What is true?

 What if i told you one day i am not what I seem

Its all the trinkets I've worn to adorn myself
In this sea of you and me and our memories
What if I told you I am the devil and you'll leave me drowning.

I'm scared to put my hand forward because my heart doesn't know when to stop
And when my mind realizes it, its never too late for me to back up
You'll leave me once I do that, once I show you my scared moss
My ugly, sticky personality, my smelling socks.

In a party, everyone is singing, dancing, enjoying,
But what if I wanted to be by your side and wanted you to whisper in my ears
That I looked beautiful and I looked fine, and I was perfect to be here and I was mademoiselle in my time
Instead, what if you laughed at me on my insecurities and I realized you weren't what once was mine.

What if one day I wake up and realize there's no mom around me
There's just a body with a working soul and mind, but there's no heart
There's no calling out my name in sugar and making coffee for me at night
And I wake up, wake up every night with the same nightmare and the daylight never reaches my eye.
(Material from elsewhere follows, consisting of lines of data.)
import Literature.MathematicalPhysics.QuantumFieldTheory.Balaban1983to89.B4ThmBoxPairEta
import Literature.MathematicalPhysics.QuantumFieldTheory.Balaban1983to89.B4Thm112BoxNoCollar

/-!
# `Balaban1983to89.B4ThmBoxPairEtaNoCollar` — [Balaban1983RegularityDecay] THEOREM p. 573, (1.9)–(1.12), ON THE
# FAMILY OF NESTED PAIRS OF BOXES `Ω ⊂ Ω₀` AT A (1.7)-REGULAR FIELD, TYPED FORM `ThmPrintedNN` — WITHOUT THE COLLAR
# HYPOTHESIS

statement-level skeleton of published theorems with citation tags; proofs where landed; nothing here is a claim about the Yang–Mills mass gap

CITATION HEADER.  T. Bałaban, *Regularity and decay of lattice Green's functions*, Commun. Math. Phys. **89** (1983)
571–597, doi:10.1007/bf01214744 [Balaban1983RegularityDecay] (cell paper B4; held text
`paper:balaban1983-cmp89-regularity-decay`, journal page = PDF page + 570; p. 572 (1.7), p. 573 Theorem (1.9)–(1.12)).
Unit `lit-balaban-r04` gen 15 (HOME `run/shared/lean/pub/lit-balaban/`), SKELETON row **B4.Thm@573**; last step of
the collar-drop programme of HOME/GAPS.md G-B4-p17-02 (owner r01, ruling 2026-08-22).

Honest framing.  `B4ThmBoxPairEta.thmPrintedNN_boxPairFam` (p17 g5) inhabits pv17's typed form `ThmPrintedNN` of
the printed Theorem on the family of nested pairs of boxes, with the side condition `regular` := (1.7) on `Ω₀` AND
«`A_c` constant on the `K`-collars of `Ω₀` and of `Ω`» — a technical hypothesis NOT in the print (G-B4-p17-02).  This
module removes it: `boxPairFamNC` is the same family with `regular` := (1.7) on `Ω₀` ONLY, and
**`thmPrintedNN_boxPairFamNC : ThmPrintedNN (boxPairFamNC …)`**.  The proof is p17's assembly VERBATIM, fed by the
collar-free members `B4Thm110BoxNoCollar.thm110_value_box_noCollar` / `thm110_deriv_box_noCollar`,
`B4Thm19BoxNoCollar.thm19_holder_box_noCollar_all`, `B4Thm112BoxNoCollar.thm112_value_box_noCollar` /
`thm112_deriv_box_noCollar` / `thm112_holder_box_noCollar` (which rest on the face-bound Lemma 2.2 of
`B4Lemma22BoxNoCollar` / `B4Lemma22HolderNoCollar`: Neumann gauge of `B4BoxNeumannGauge` + gauge covariance
instead of «A′ = 0 on the face-touching bonds»).  The instances `BoxPairInst` and all setting fields other than
`regular` are those of `B4ThmBoxPairEta` (reused, not re-declared).

WHAT THIS MODULE PROVES (all in full).
* §1 `box_pair_members_noCollar` — the six members packaged with ONE `K` (product of the members' `K`'s, before
  `α`) and ONE constant, for every (1.7)-regular `A_c` on `Ω₀` (no collar clause).
* §2 `boxPairFamNC := { boxPairFam … with regular := (1.7) on Ω₀ }` (a one-field structure update of p17's family),
  `regular_of_boxPairFam_regular` (collared ⇒ collar-free: every instance p17's theorem covers is covered),
  `boxPairFamNC_bigBlocks` (`rfl`), `KmodNC`, `hypotheses_met_noCollar` (non-vacuity).
* §3 **`thmPrintedNN_boxPairFamNC : ThmPrintedNN (boxPairFamNC F d ℓ a₋ a₊ m²₊ c β K)`** with `K = KmodNC`:
  `∀ α ∈ [0,1) ∃ δ₀ c₀ R₀ e₁ > 0 ∀ i, regular → bigBlocks → 0 < e ≤ e₁ → Ineq19_110 ∧ Ineq111_112` (`δ₀ = (2K)⁻¹`).
HONEST SCOPE.  As the members: `d ≥ 1`; boxes (rectangular parallelepipeds, `rect = True`; the printed «Ω a sum of
big blocks» in general is NOT covered); the side condition `bigBlocks` = unit sides multiples of `K`; distances to
`Ω₀ ∖ Ω ⊆ Ω^c` in (1.12); norms of vectors in `ℝ^N` Euclidean (`siteNorm`), `‖f‖_∞ = supN`; `0 ≤ α < 1`.  The collar
clause of G-B4-p17-02 is GONE: `regular` is exactly (1.7) on `Ω₀` with the family's `(c, β)`.
No `sorry`; no new `Prop` fact; axioms standard.
v1.1 (unit `lit-balaban-r04` gen 20, DOCSTRING-ONLY; every declaration byte-identical with v1.0 p330032): the `[cite:]` tags of
§2 `boxPairFamNC` / `regular_of_boxPairFam_regular` read "Theorem (1.7)–(1.12) p.573" / "Theorem (1.7) p.573"; (1.7) — the
regularity condition the field `regular` transcribes — is the last display of p. 572, the Theorem with (1.9)–(1.12) is
p. 573 (×2 renders `…/1983-cmp89-regularity-decay-p002-x2.png` / `-p003-x2.png`); corrected to "(1.7) p.572 with Theorem …
p.573" and p. 572 added to the citation header (summit-lit1 CITELOC register row P79-004).
-/

namespace Literature.MathematicalPhysics.QuantumFieldTheory.Balaban1983to89.B4ThmBoxPairEtaNoCollar

open Literature.MathematicalPhysics.QuantumFieldTheory.Balaban1983to89.B4 (EtaSetting Ineq19_110 Ineq111_112)
open Literature.MathematicalPhysics.QuantumFieldTheory.Balaban1983to89.B4Ineq111ZeroNestEta (ThmPrintedNN)
open Literature.MathematicalPhysics.QuantumFieldTheory.Balaban1983to89.B4Reflection242 (boxDom mem_boxDom nbrs mem_nbrs)
open Literature.MathematicalPhysics.QuantumFieldTheory.Balaban1983to89.B4GaugeCovariance
open Literature.MathematicalPhysics.QuantumFieldTheory.Balaban1983to89.B4ContourShift (supNorm supNorm_nonneg)
open Literature.MathematicalPhysics.QuantumFieldTheory.Balaban1983to89.B4Lower18Regular (e1 baseEmb stairContour)
open Literature.MathematicalPhysics.QuantumFieldTheory.Balaban1983to89.B4Lower18RegularRegion (compField)
open Literature.MathematicalPhysics.QuantumFieldTheory.Balaban1983to89.B4Lemma21Region (siteNorm
  fld_covDeriv_mulVec_of_not_mem)
open Literature.MathematicalPhysics.QuantumFieldTheory.Balaban1983to89.B4Lemma22ReduceZero (Box opA greenA derivA)
open Literature.MathematicalPhysics.QuantumFieldTheory.Balaban1983to89.B4Lemma22Reduce231 (supN le_supN supN_nonneg
  siteNorm_nonneg siteNorm_zero siteNorm_smul)
open Literature.MathematicalPhysics.QuantumFieldTheory.Balaban1983to89.B4Lemma22HolderBox (IsNNChain)
open Literature.MathematicalPhysics.QuantumFieldTheory.Balaban1983to89.B4SubBoxCarrier (subEmb inSub inSub_iff)
open Literature.MathematicalPhysics.QuantumFieldTheory.Balaban1983to89.B4BoxCubeGeometry (posR)
open Literature.MathematicalPhysics.QuantumFieldTheory.Balaban1983to89.B4RegionCubeCarrier (compField_add)
open Literature.MathematicalPhysics.QuantumFieldTheory.Balaban1983to89.B4Thm112BoxIdentity (extV)
open Literature.MathematicalPhysics.QuantumFieldTheory.Balaban1983to89.B4Thm112BoxValue (exists_coord_of_le_supNorm
  siteNorm_le_sqrt_card_mul abs_apply_le_siteNorm')
open Literature.MathematicalPhysics.QuantumFieldTheory.Balaban1983to89.B4Thm112BoxDeriv (restrV restrV_apply
  derivA_restrV_apply)
open Literature.MathematicalPhysics.QuantumFieldTheory.Balaban1983to89.B4ThmBoxPairEta (BoxPairInst boxPairFam)
open Literature.MathematicalPhysics.QuantumFieldTheory.Balaban1983to89.B4Thm110BoxNoCollar (thm110_value_box_noCollar
  thm110_deriv_box_noCollar)
open Literature.MathematicalPhysics.QuantumFieldTheory.Balaban1983to89.B4Thm19BoxNoCollar (thm19_holder_box_noCollar_all)
open Literature.MathematicalPhysics.QuantumFieldTheory.Balaban1983to89.B4Thm112BoxNoCollar (thm112_value_box_noCollar
  thm112_deriv_box_noCollar thm112_holder_box_noCollar)
open scoped Matrix

noncomputable section

variable {ι : Type} [Fintype ι] [DecidableEq ι]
What if one day I just never wake up.
I lay on my bed thinking this is the end, this is the ultimatum of my suffering
But someone boos me out of the trance and my soul is snatched back to my skin
I look side to the person who tricked me and what if it was you smiling at me.

If I realized you were a good person, would it change all the things I did you to all along
Would you forgive me for it all and write my name in red roses again
These are the things that could happen but what would happen is for more worse in my memory
That you'll leave when I am screaming your name and well, while this has also happened to me.